The Unusual Ingredient That Defines Classic Philadelphia-Style Hot Dogs

Philadelphia is the birthplace of several iconic and beloved foods and drinks. Best known for its legendary cheesesteak sandwiches, the City of Brotherly Love is also responsible for introducing Tastykakes, Breyers ice cream, and Good & Plenty candies. And while cities like New York and Chicago are often associated with hot dogs, Philadelphia has its own signature style of the frankfurter, which is quite unusual. One ingredient in this culinary curiosity is something many would not expect on a hot dog, but a Philadelphia dog wouldn't be complete without it. And no, it's not cream cheese; it's actually a fish cake.

A Philadelphia-style hot dog, also known regionally as a "Philly combo" or a fish cake dog, is made by topping a split all-beef hot dog with mustard, a type of tangy relish known as pepper hash, and a crispy yet soft fried patty of fish and potato. Even some Philadelphians have never heard of this concept, but it is one of those old-time dishes that has withstood the test of time and is revered among its fans.

Something's fishy, in a good way

One could say that a Philadelphia-style hot dog is a subtle nod to surf and turf, but it's certainly not a pretentious one. The fish cakes from Johnny's Hots, a long-standing Philly hot dog joint, are a blend of cod and potato. Fried to a golden brown, they add a hint of fishy flavor to the beef hot dog, plus a pillowy texture from the potato. The pepper hash is a tangy mix of bell peppers, cabbage, and apple cider vinegar, serving as the perfect foil to both the fish cake (reminiscent of fish and chips with malt vinegar) and the fattiness of the hot dog.

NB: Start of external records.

/-
Origin: expansion seat `planner-pub-hodgecm-pv05-g2-0`, handover 2026-08-18T04:48:11Z (`HOME/pub-hodgecm-pv05-g2/lean/Pv05g2/ArchCAnalytic.lean`, md5 967a7e28, 364 lines);
landed by the gen-6 packager in gate run 22 as `HodgeCM/PerL34/ArchCAnalytic.lean` (verbatim).
-/
/-
  HodgeCM/PerL34/ArchCAnalytic.lean        (origin: pub-hodgecm-pv05-g2, WIP module `Pv05g2.ArchCAnalytic`)

  # The two ANALYTIC [SETUP] fields of the Lemma-4.1(c) datum, reduced to their calculus content

  `ArchC.lean` (pv06, node N29 = [PerL] v5 Lemma 4.1(c), ll. 513–523) posits, among the [SETUP D4/D5/D7]
  fields of `ArchCDatum C D P`, two hypotheses that HIDE an inference rather than a construction
  (referee-3 remark recorded in the docstring of `ArchCDatum.inf_invariance`; LEMMAS.md §9 seam S4):

  * `pure_detect`    — "restricting to pure tensors" (l. 514–515): a non-zero point value 𝒯_Φ(v)(g) is
                       detected by a pure tensor φ ⊗ Φ_f;
  * `inf_invariance` — "invariance (⟨Xφ,v⟩ = −⟨φ,Xv⟩)" (l. 517): the derivative at s = 0 of the GROUP
                       invariance 𝒯_{ω(h)Φ}(R(h)v) = 𝒯_Φ(v) ([NODE N21], h = exp(sX)).

  pv12-g2's Fock bridge (`FockArchBridge`, run-22 queue) carries both verbatim.  THIS FILE proves the two
  inferences in the kernel, so that what remains posited is only STRUCTURE of the intended model:

  (a) `pure_detect_of_dense`:  `pure_detect` ⇐ Φ ↦ 𝒯_Φ is LINEAR on 𝒮^κ [SETUP D4, l. 378–381]
      + Φ ↦ 𝒯_Φ(v)(g) is CONTINUOUS on 𝒮^κ [SETUP D4, l. 343, 356–358] + the pure tensors φ ⊗ Φ_f SPAN A
      DENSE subspace of 𝒮^κ [SETUP D4/D5: 𝒮 = 𝒮_∞ ⊗̂ 𝒮(𝔸_f), Fock vectors dense, l. 341–342].
      Kernel content (`exists_apply_ne_zero_of_dense_span`, Mathlib only): the kernel of a continuous
      linear functional is closed; if it contains a set spanning a dense subspace it is everything.

  (b) `inf_invariance_pointwise` / `inf_invariance_of_oneParam` / `inf_invariance_of_realDirections`:
      `inf_invariance` ⇐ [NODE N21] `invariance` + the DIFFERENTIABILITY of the two orbit maps at s = 0:
        s ↦ (v ↦ 𝒯_{ω(exp sX)(φ⊗Φ_f)}(v)(g)) ∈ H* with derivative v ↦ 𝒯_{(ω(X)φ)⊗Φ_f}(v)(g)
          [SETUP D5: Fock vectors are smooth vectors of ω_∞ with dω = the Fock-model action, and
           Φ ↦ 𝒯_Φ(·)(g) : 𝒮^κ → H* is continuous linear — the referee-3 joint-continuity remark],
        s ↦ R(exp sX)v ∈ H with derivative dR(X)v for Gårding vectors v
          [SETUP D7; print: Getz–Hahn, *An Introduction to Automorphic Representations* (GTM 300,
           2024), §4.2, Lemma 4.2.2 / Prop. 4.2.3, pp. 75–76 — the pages already cited by `ArchCDatum.Sm/Y`].
      Kernel content (`clm_apply_deriv_eq_zero_of_const`, Mathlib only): the Leibniz rule
      `HasDerivAt.clm_apply` for the ℝ-bilinear evaluation pairing H* × H → ℂ and uniqueness of
      derivatives, applied to the CONSTANT function s ↦ 𝒯_{ω(e(s))Φ}(R(e(s))v)(g); the read-back at
      s = 0 uses only e(0) = 1, R(1) = 1 and `invariance` at h = 1 (no "ω(1) = id" is needed).
      Since the Fock-side family `X` of `ArchCDatum`/`FockArchBridge` ranges over 𝔲(W_∞)_ℂ (ladder
      operators are COMPLEX combinations of real directions, which have no one-parameter subgroups in
      U(W)), `inf_invariance_sum` proves that the identity is stable under finite ℂ-linear combinations
      (from `ins_add`/`ins_smul` and linearity in v), and `inf_invariance_of_realDirections` concludes the
      field for any family expressed in real directions X_j with one-parameter subgroups e_j(s) = exp(sX_j).

  (c) `ArchCDatum.withAnalytic`: BY-NAME SHAPE CERTIFICATE (no mathematical content — the input datum
      already has the two fields): rebuilding any `ArchCDatum` with the two fields REPLACED by (a), (b)
      typechecks, i.e. (a), (b) conclude the two [SETUP] fields VERBATIM.  A future constructor of the
      datum from the adelic Weil representation (D4) supplies the structural hypotheses of (a), (b) instead.

  LABELS.  KERNEL: every `theorem` below.  Hypotheses: [NODE N21] `invariance` (pv05 `KernelOperator*` at
  the L²-kernel shell); [SETUP D4] linearity/continuity of Φ ↦ 𝒯_Φ(v)(g), density of pure tensors, the
  one-parameter subgroups; [SETUP D5] smoothness of Fock vectors; [SETUP D7] Gårding vectors.  Nothing here
  is a node of LEMMAS.md §1 (no claim cell); it sharpens seam S4 (LEMMAS.md §9) on the pv05 side (N21 ⇒ its
  infinitesimal form).  No new cited fact; no statement of [PerL]/[QW8]/2001 enters as a hypothesis.

  Mathlib only beyond `HodgeCM.PerL34.ArchC`; no placeholders.
-/
import Summits.HodgeConjecture.HodgeCM.PerL34.ArchC_2
import Mathlib.Analysis.Calculus.Deriv.Mul
import Mathlib.Analysis.Calculus.Deriv.Comp
import Mathlib.Analysis.Normed.Operator.Basic
/-- item stmt-QuantumAdvantage-1036 · crux · rank 2 · open · by planner
why it might fail: Likely FALSE: print calls poly χ_δ(T^{⊗t}) a heresy (BBCCGH19 p.6); ETH-type hypotheses force χ = 2^{Ω(t)} (PSV22 p.4: MT19, HNS20); perm ∉ P/poly ⇒ superpoly exact rank (MT24 Thm 1.6); with 0244 it puts FACTORING in BPP. Open: only Ω̃(t²) proved (MT24 Thm 1.1).
sources: BravyiEtAl2019 = arXiv:1808.00128 p.6 ('polynomial scaling of χ_δ(T^{⊗m}) … would entail … BQP=BPP or P=NP'), §2.1 Def 2 (χ_δ), §2.3.1, PelegShpilkaVolk2022 = arXiv:2106.03214 p.4 (poly χ ⇒ BPP=BQP 'up to uniformity issues having to do with finding the decomposition'; ETH-type ⇒ 2^{Ω(n)}), Thm 1.1-1.2, p.6 §1.5, MehrabanTahmasbi2024 = arXiv:2305.10277 Thm 1.1 (χ_δ(T^{⊗m}) = Ω̃(m²)), Thm 1.6 (superpoly exact rank unless perm ∈ P/poly), Thm 1.10 (poly χ_δ ⇒ BPP/poly sampler), BravyiGosset2016 = arXiv:1601.07601 §2-4 (magic-state gadgetisation; χ(T^{⊗6}) ≤ 7, exponent ≈ 0.47), arXiv:2605.28586 p.4 (2026 status: exact Ω(t), approximate Ω̃(t²); qubit upper exponent log₂3/4 ≈ 0.396), tree: Literature/Computability/QuantumComplexity/StabilizerRank.lean:104 (approxStabilizerRank; tensorPow, magicT); StabilizerSimulation.lean:137 (BravyiEtAl2019_approxStabilizerRank_magicT_pow)
[crux] HYPOTHESIS (a), UNIFORM form — the route's actual bet, filed as the rank-2 crux that both
retriage passes (gen-1/gen-2, 2026-08-14) recommended, giving the (a)/¬(a) pair with
DeqNegStabrankSuperpoly (0247): there is a decomposition scheme D(t,k), computable in time poly(t,k)
from unary (t,k), listing pairs (oracle-free, T-free i.e. Clifford circuit C_j on t qubits;
Gaussian-rational coefficient c_j) with ‖ |T⟩^{⊗t} − Σ_j c_j · C_j|0^t⟩ ‖² ≤ 1/(k+1)² — polynomial,
P-uniform δ-approximate stabilizer rank of the magic state |T⟩^{⊗t} at every precision δ = 1/(k+1).
It is VERBATIM the antecedent of DeqStabrankPolyImpliesCollapse (0244) with `encodeRat q` unfolded
to `boolPair (encodingIntBool.encode q.num) (encodeNat q.den)` (definitionally equal, `rfl`; so this
decl needs no EuclideanLattices import): modus ponens with 0244 yields DeqThesis (BQP ⊆ BPP); taking
k = ⌈1/δ⌉ yields the non-uniform hypothesis of DeqStabrankPolyImpliesBQPSubsetPPoly (0470) (⇒ BQP ⊆
P/poly, lethal for route CircuitLB). Killed by 0247 for any δ < 1. Status: OPEN; print calls a
polynomial bound a complexity-theoretic heresy; known bounds χ_δ(T^{⊗t}) ≤ O(δ⁻² 2^{0.396 t}) above,
Ω̃(t²) below. Why it might f -/
@[route_item "route-QuantumAdvantage-Dequantize", crux]
def DeqStabrankPolyUniform : Prop :=
  ∃ D : (t : ℕ) → ℕ → List (Literature.Computability.Cryptography.QCircuit Literature.Computability.Cryptography.cliffordT t × ℚ × ℚ), Literature.Computability.Complexity.PolyTimeComputable (fun p : ℕ × ℕ => Literature.Computability.Complexity.boolPair (Computability.unaryEncodeNat p.1) (Computability.unaryEncodeNat p.2)) (fun o : (Σ t : ℕ, List (Literature.Computability.Cryptography.QCircuit Literature.Computability.Cryptography.cliffordT t × ℚ × ℚ)) => Literature.Computability.Complexity.boolPair (Computability.encodeNat o.1) ((o.2.map fun x => Literature.Computability.Complexity.boolPair x.1.encode (Literature.Computability.Complexity.boolPair (Literature.Computability.Complexity.boolPair (Literature.Computability.Complexity.encodingIntBool.encode x.2.1.num) (Computability.encodeNat x.2.1.den)) (Literature.Computability.Complexity.boolPair (Literature.Computability.Complexity.encodingIntBool.encode x.2.2.num) (Computability.encodeNat x.2.2.den)))).foldr Literature.Computability.Complexity.boolPair [])) (fun p => ⟨p.1, D p.1 p.2⟩) ∧ (∀ t k, ∀ x ∈ D t k, x.1.IsOracleFree ∧ x.1.tCount = 0) ∧ ∀ t k, Literature.Computability.Cryptography.normSq (Literature.Computability.QuantumComplexity.tensorPow Literature.Computability.QuantumComplexity.magicT t - ((D t k).map fun x => ((x.2.1 : ℂ) + (x.2.2 : ℂ) * Complex.I) • Matrix.mulVec (x.1.toMatrix 0) (Literature.Computability.Cryptography.zeroState t)).sum) ≤ (1 / ((k : ℝ) + 1)) ^ 2
/-!
# Monic symmetric linear pencils have real zero determinants (BPT 2012, Ch. 6, §6.2.3)

Source: J. Nie, *Semidefinite Representability*, Chapter 6 of G. Blekherman, P. A. Parrilo,
R. R. Thomas (eds.), *Semidefinite Optimization and Convex Algebraic Geometry*, MOS–SIAM Ser.
Optim. 13, SIAM 2012 [cite: BlekhermanParriloThomas2012, Ch. 6 §6.2.3 (real zero polynomials,
Examples 6.1–6.2, Theorem 6.5 (first statement)) and §6.3.1 (TV screen, hyperboloid)]; the
notion of a *real zero (RZ) polynomial* is from J. W. Helton, V. Vinnikov, *Linear matrix
inequality representation of sets*, Comm. Pure Appl. Math. 60 (2007) [cite: HeltonVinnikov2006,
§2.1].

A polynomial `p ∈ ℝ[x₁,…,xₘ]` is *real zero* (RZ) if for every direction `w ∈ ℝᵐ` the
univariate restriction `t ↦ p(t w)` has only real zeros; it is RZ *with respect to a point* `u`
if the same holds for `t ↦ p(u + t w)` (§6.2.3, around Example 6.2).  The necessity half of the
Helton–Vinnikov theory (BPT Thm. 6.5, first sentence: "if a set `S` is defined by a monic LMI
then `S` is rigidly convex") rests on the matrix fact proved here:

* `isRZPoly_monicPencilDet` — for real symmetric `A₁,…,Aₘ` the determinant
  `p(x) = det (I + x₁A₁ + ⋯ + xₘAₘ)` of the *monic* symmetric pencil is an RZ polynomial:
  along the line `x = t w` one has `p(t w) = det (I + t W) = ∏ᵢ (1 + t λᵢ(W))` with
  `W = ∑ wᵢAᵢ` symmetric (`lineDet_eq_prod`, spectral theorem), a product of real linear factors;
* `im_eq_zero_of_det_one_add_smul_eq_zero` — the same fact read over `ℂ`: if
  `det (I + z W) = 0` for a real symmetric `W` and `z ∈ ℂ` then `z ∈ ℝ`;
* Example 6.1 / 6.2(i): the elliptope cubic `2x₁x₂x₃ − x₁² − x₂² − x₃² + 1` is the determinant
  of the `3 × 3` monic symmetric pencil `elliptopePencil`, hence RZ (`isRZPoly_elliptopeCubic`);
* Example 6.2(ii) / §6.3.1: the TV-screen quartic `1 − x₁⁴ − x₂⁴` is **not** RZ (its
  restriction to the `x₁`-axis, `1 − t⁴`, has the root `i`), hence it is not the determinant of
  any monic symmetric linear pencil of any size (`tvScreen_ne_monicPencilDet`,
  `not_exists_monic_symmetric_detRep_tvScreen`);
* §6.3.1: the hyperboloid cubic `x₁x₂x₃ − 1` is not RZ with respect to the interior point
  `u = (1,1,2)` of `{x ∈ ℝ³₊ : x₁x₂x₃ ≥ 1}` (`not_isRZPolyAt_hyperboloidCubic`): along
  `w = (1,1,1)` the restriction is `t³ + 4t² + 5t + 1`, whose cubic discriminant is `−23 < 0`.

Conventions.  The restriction `t ↦ p(u + t w)` is the tree's
`Literature.AlgebraicGeometry.HyperbolicPolynomials.linePoly p u w` (reused, not restated).  We
do not include the normalisation `p(0) > 0` (resp. `p(u) > 0`) of the printed definition in
`IsRZPoly` / `IsRZPolyAt`; for the pencil determinant it holds separately
(`eval_zero_monicPencilDet`).  "Only real zeros" of a real univariate polynomial is rendered as
`Polynomial.Splits` over `ℝ`, equivalently `roots.card = natDegree` (`isRZPoly_iff_card_roots`),
equivalently — when `p(u) ≠ 0` — "every complex root of the complexified restriction is real"
(`isRZPolyAt_iff_im_eq_zero`, the rendering of
`Literature.AlgebraicGeometry.HyperbolicPolynomials.IsHyperbolic`; RZ at `u` asks this for
every *direction* through the fixed point `u`, hyperbolicity for every *base point* in a fixed
direction).  The homogeneous three-variable version of `isRZPoly_monicPencilDet` is the tree's
`Literature.AlgebraicGeometry.DeterminantalHypersurfaces.det_pencil_hyperbolic` (not used
here).  The converse direction in two variables (every RZ polynomial of degree `d` with
`p(0) > 0` is the determinant of a `d × d` monic symmetric pencil) is the Helton–Vinnikov
theorem, BPT Thm. 6.8, stated in the tree as
`Literature.AlgebraicGeometry.DeterminantalHypersurfaces.LewisParriloRamana2005_laxConjecture`
and not restated here.
-/

noncomputable section
import Summits.Ventures.Crystal3D.Theorems.StickyWulffConstantNoReconstructionGainNoK1122
import HarnessLib

/-!
# Five regular tetrahedra around a common edge do not close up (criminal anatomy brick, line `replication-exactness`)

HONEST FRAMING. Part of the venture `Summits/Ventures/Crystal3D` (cell `crystal3d-full`), helper `--supports` the
crux `NoReconstructionGain` (stmt-Ventures-19144, route `route-Ventures-StickyWulffConstant`), lead wulff-p1 g19.  The
fourth forbidden contact pattern (after `K₅`, `K_{1,1,2,2}` = a closed 4-ring around a bond, `K₆ − K₃`): a CLOSED 5-RING
around a bond — two touching balls `u, a` and five common neighbours `c₀,…,c₄` with `cᵢ` touching `cᵢ₊₁` cyclically
(the pentagonal bipyramid with all ten ring/axis contacts AND all five ring contacts; classically the `7.36°` gap of five
regular tetrahedra sharing an edge).  Hence the common neighbours of a bond of a unit-ball packing never carry a cycle of
contacts (3-cycle: `K₅`; 4-cycle: `no_K1122_contacts`; 5-cycle: this file; ≥ 6 common neighbours do not fit).

* `no_closed_five_ring` — proof: with `u` as origin the unit vectors `A = a − u`, `Bᵢ = cᵢ − u` have `⟪A,Bᵢ⟫ = ⟪Bᵢ,Bᵢ₊₁⟫
  = 1/2`, so `inner_eq_one_or_eq_neg_third` gives `⟪Bᵢ, Bᵢ₊₂⟫ = −1/3` (the `cᵢ` being distinct from `cᵢ₊₂`); then the
  rational vector `10B₀ − 8B₁ + 3B₂ + 3B₃ − 8B₄` has squared norm `100·(246 − 199 − 152/3)/100 < 0`.

WHAT THIS IS NOT: nothing about films by itself; rung F-C1 not moved.
-/

noncomputable section

namespace Summit.Ventures.Crystal3D.Theorems

open scoped InnerProductSpace

/-- **No closed ring of five balls around a bond.**  There are no points `u, a, c₀, …, c₄` of `ℝ³` with `cᵢ ≠ cᵢ₊₂`
(indices mod 5) and the unit distances `ua`, `ucᵢ`, `acᵢ`, `cᵢcᵢ₊₁`. -/
theorem no_closed_five_ring (u a c₀ c₁ c₂ c₃ c₄ : EuclideanSpace ℝ (Fin 3))
    (h02 : c₀ ≠ c₂) (h13 : c₁ ≠ c₃) (h24 : c₂ ≠ c₄) (h30 : c₃ ≠ c₀) (h41 : c₄ ≠ c₁)
    (hua : dist u a = 1)
    (hu0 : dist u c₀ = 1) (hu1 : dist u c₁ = 1) (hu2 : dist u c₂ = 1) (hu3 : dist u c₃ = 1) (hu4 : dist u c₄ = 1)
    (ha0 : dist a c₀ = 1) (ha1 : dist a c₁ = 1) (ha2 : dist a c₂ = 1) (ha3 : dist a c₃ = 1) (ha4 : dist a c₄ = 1)
    (r01 : dist c₀ c₁ = 1) (r12 : dist c₁ c₂ = 1) (r23 : dist c₂ c₃ = 1) (r34 : dist c₃ c₄ = 1)
    (r40 : dist c₄ c₀ = 1) : False := by
  set A := a - u with hA
  set B₀ := c₀ - u with hB₀
  set B₁ := c₁ - u with hB₁
  set B₂ := c₂ - u with hB₂
  set B₃ := c₃ - u with hB₃
  set B₄ := c₄ - u with hB₄
  have nrm : ∀ {p : EuclideanSpace ℝ (Fin 3)}, dist u p = 1 → ‖p - u‖ = 1 := by
    intro p h; rwa [← dist_eq_norm, dist_comm]
  have nA : ‖A‖ = 1 := nrm hua
  have n0 : ‖B₀‖ = 1 := nrm hu0
  have n1 : ‖B₁‖ = 1 := nrm hu1
  have n2 : ‖B₂‖ = 1 := nrm hu2
  have n3 : ‖B₃‖ = 1 := nrm hu3
  have n4 : ‖B₄‖ = 1 := nrm hu4
  have sub : ∀ p q : EuclideanSpace ℝ (Fin 3), (q - u) - (p - u) = q - p := fun p q => by abel
  have tri : ∀ {p q : EuclideanSpace ℝ (Fin 3)}, dist p q = 1 → ‖p - u‖ = 1 → ‖q - u‖ = 1 →
      ⟪p - u, q - u⟫_ℝ = 1 / 2 := by
    intro p q h hp hq
    refine inner_eq_half_of_unit_triangle hp hq ?_
    rw [sub, ← dist_eq_norm, dist_comm, h]
  have a0 : ⟪A, B₀⟫_ℝ = 1 / 2 := tri ha0 nA n0
  have a1 : ⟪A, B₁⟫_ℝ = 1 / 2 := tri ha1 nA n1
  have a2 : ⟪A, B₂⟫_ℝ = 1 / 2 := tri ha2 nA n2
  have a3 : ⟪A, B₃⟫_ℝ = 1 / 2 := tri ha3 nA n3
  have a4 : ⟪A, B₄⟫_ℝ = 1 / 2 := tri ha4 nA n4
  have b01 : ⟪B₀, B₁⟫_ℝ = 1 / 2 := tri r01 n0 n1
  have b12 : ⟪B₁, B₂⟫_ℝ = 1 / 2 := tri r12 n1 n2
  have b23 : ⟪B₂, B₃⟫_ℝ = 1 / 2 := tri r23 n2 n3
  have b34 : ⟪B₃, B₄⟫_ℝ = 1 / 2 := tri r34 n3 n4
  have b40 : ⟪B₄, B₀⟫_ℝ = 1 / 2 := tri r40 n4 n0
  -- skip-one inner products are `−1/3`
  have skip : ∀ {X Y Z : EuclideanSpace ℝ (Fin 3)} {x z : EuclideanSpace ℝ (Fin 3)}, X = x - u → Z = z - u → x ≠ z →
      ‖X‖ = 1 → ‖Y‖ = 1 → ‖Z‖ = 1 → ⟪A, X⟫_ℝ = 1 / 2 → ⟪A, Y⟫_ℝ = 1 / 2 → ⟪A, Z⟫_ℝ = 1 / 2 →
      ⟪X, Y⟫_ℝ = 1 / 2 → ⟪Y, Z⟫_ℝ = 1 / 2 → ⟪X, Z⟫_ℝ = -1 / 3 := by
    intro X Y Z x z hX hZ hne nX nY nZ hAX hAY hAZ hXY hYZ
    rcases inner_eq_one_or_eq_neg_third nA nX nY nZ hAX hAY hAZ hXY
      (by rw [real_inner_comm]; exact hYZ) with h | h
    · exfalso; apply hne
      have e := norm_sub_sq_real X Z
      rw [nX, nZ, h] at e
      have h0 : ‖X - Z‖ ^ 2 = 0 := by rw [e]; norm_num
      rw [sq_eq_zero_iff, norm_eq_zero, sub_eq_zero, hX, hZ] at h0
      simpa using congrArg (· + u) h0
    · exact h
  have s02 : ⟪B₀, B₂⟫_ℝ = -1 / 3 := skip hB₀ hB₂ h02 n0 n1 n2 a0 a1 a2 b01 b12
  have s13 : ⟪B₁, B₃⟫_ℝ = -1 / 3 := skip hB₁ hB₃ h13 n1 n2 n3 a1 a2 a3 b12 b23
  have s24 : ⟪B₂, B₄⟫_ℝ = -1 / 3 := skip hB₂ hB₄ h24 n2 n3 n4 a2 a3 a4 b23 b34
  have s30 : ⟪B₃, B₀⟫_ℝ = -1 / 3 := skip hB₃ hB₀ h30 n3 n4 n0 a3 a4 a0 b34 b40
  have s41 : ⟪B₄, B₁⟫_ℝ = -1 / 3 := skip hB₄ hB₁ h41 n4 n0 n1 a4 a0 a1 b40 b01
  have q0 : ⟪B₀, B₀⟫_ℝ = 1 := by rw [real_inner_self_eq_norm_sq, n0]; norm_num
  have q1 : ⟪B₁, B₁⟫_ℝ = 1 := by rw [real_inner_self_eq_norm_sq, n1]; norm_num
  have q2 : ⟪B₂, B₂⟫_ℝ = 1 := by rw [real_inner_self_eq_norm_sq, n2]; norm_num
  have q3 : ⟪B₃, B₃⟫_ℝ = 1 := by rw [real_inner_self_eq_norm_sq, n3]; norm_num
  have q4 : ⟪B₄, B₄⟫_ℝ = 1 := by rw [real_inner_self_eq_norm_sq, n4]; norm_num
  have c10 : ⟪B₁, B₀⟫_ℝ = 1 / 2 := by rw [real_inner_comm]; exact b01
  have c21 : ⟪B₂, B₁⟫_ℝ = 1 / 2 := by rw [real_inner_comm]; exact b12
  have c32 : ⟪B₃, B₂⟫_ℝ = 1 / 2 := by rw [real_inner_comm]; exact b23
  have c43 : ⟪B₄, B₃⟫_ℝ = 1 / 2 := by rw [real_inner_comm]; exact b34
  have c04 : ⟪B₀, B₄⟫_ℝ = 1 / 2 := by rw [real_inner_comm]; exact b40
  have c20 : ⟪B₂, B₀⟫_ℝ = -1 / 3 := by rw [real_inner_comm]; exact s02
  have c31 : ⟪B₃, B₁⟫_ℝ = -1 / 3 := by rw [real_inner_comm]; exact s13
  have c42 : ⟪B₄, B₂⟫_ℝ = -1 / 3 := by rw [real_inner_comm]; exact s24
  have c03 : ⟪B₀, B₃⟫_ℝ = -1 / 3 := by rw [real_inner_comm]; exact s30
  have c14 : ⟪B₁, B₄⟫_ℝ = -1 / 3 := by rw [real_inner_comm]; exact s41
  -- the rational test vector `10B₀ − 8B₁ + 3B₂ + 3B₃ − 8B₄` has negative Gram value
  set v := (10 : ℝ) • B₀ - (8 : ℝ) • B₁ + (3 : ℝ) • B₂ + (3 : ℝ) • B₃ - (8 : ℝ) • B₄ with hv
  have e0 : ⟪B₀, v⟫_ℝ = 0 := by
    rw [hv]; simp only [inner_add_right, inner_sub_right, real_inner_smul_right]
    rw [q0, b01, s02, c03, c04]; norm_num
  have e1 : ⟪B₁, v⟫_ℝ = 1 / 6 := by
    rw [hv]; simp only [inner_add_right, inner_sub_right, real_inner_smul_right]
    rw [c10, q1, b12, s13, c14]; norm_num
  have e2 : ⟪B₂, v⟫_ℝ = -1 / 6 := by
    rw [hv]; simp only [inner_add_right, inner_sub_right, real_inner_smul_right]
    rw [c20, c21, q2, b23, s24]; norm_num
  have e3 : ⟪B₃, v⟫_ℝ = -1 / 6 := by
    rw [hv]; simp only [inner_add_right, inner_sub_right, real_inner_smul_right]
    rw [s30, c31, c32, q3, b34]; norm_num
  have e4 : ⟪B₄, v⟫_ℝ = 1 / 6 := by
    rw [hv]; simp only [inner_add_right, inner_sub_right, real_inner_smul_right]
    rw [b40, s41, c42, c43, q4]; norm_num
  have hvv : ⟪v, v⟫_ℝ = 10 * ⟪B₀, v⟫_ℝ - 8 * ⟪B₁, v⟫_ℝ + 3 * ⟪B₂, v⟫_ℝ + 3 * ⟪B₃, v⟫_ℝ - 8 * ⟪B₄, v⟫_ℝ := by
    nth_rw 1 [hv]
    simp only [inner_add_left, inner_sub_left, real_inner_smul_left]
  have hnn : 0 ≤ ⟪v, v⟫_ℝ := real_inner_self_nonneg
  rw [hvv, e0, e1, e2, e3, e4] at hnn
  norm_num at hnn

end Summit.Ventures.Crystal3D.Theorems

end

The credit for the unusual combination of fish cakes and hot dogs goes to Abe Levis, whose own Philly-based hot dog stand, Levis, ran for nearly 100 years before closing. Pepper hash, a Pennsylvania Dutch condiment, has been used to accompany fish in the area for years, making it a sensible addition to a Philly combo. Pepper hash can be likened to a tangy coleslaw but without mayonnaise, appearing more like a relish than a traditional slaw. Other popular additions to Philadelphia-style hot dogs include condiments like mustard and onions.

Philadelphia also claims another type of hot dog

Like many regional hot dogs, Philadelphia-style hot dogs are so unique to their home city that finding one outside the area could prove difficult. If you were to order a Philly dog elsewhere, you'd probably be more likely to receive a hot dog covered in grilled onions, and Cheez Whiz or provolone. Nothing else comes close, except perhaps the Swedish Tunnsbrödrulle. This gargantuan Nordic late-night food includes a hot dog, shrimp salad, and mashed potato, all rolled in a flatbread.

Philadelphia also lays claim to another interesting type of hot dog known as the Texas Tommy, although it has nothing to do with the Lone Star State. Hailing from Pottsville, P.A., a Texas Tommy is a hot dog wrapped in bacon and topped with American cheese or Cheez Whiz.

Interestingly enough, cream cheese (famously associated with the Philadelphia brand) is a vital ingredient in Seattle-style hot dogs. Cream cheese is generously slathered on the dogs, which are then topped with grilled onions, jalapeños, and grilled cabbage. There's no fish in sight in this seaside hot dog, perhaps because it's all in Philly.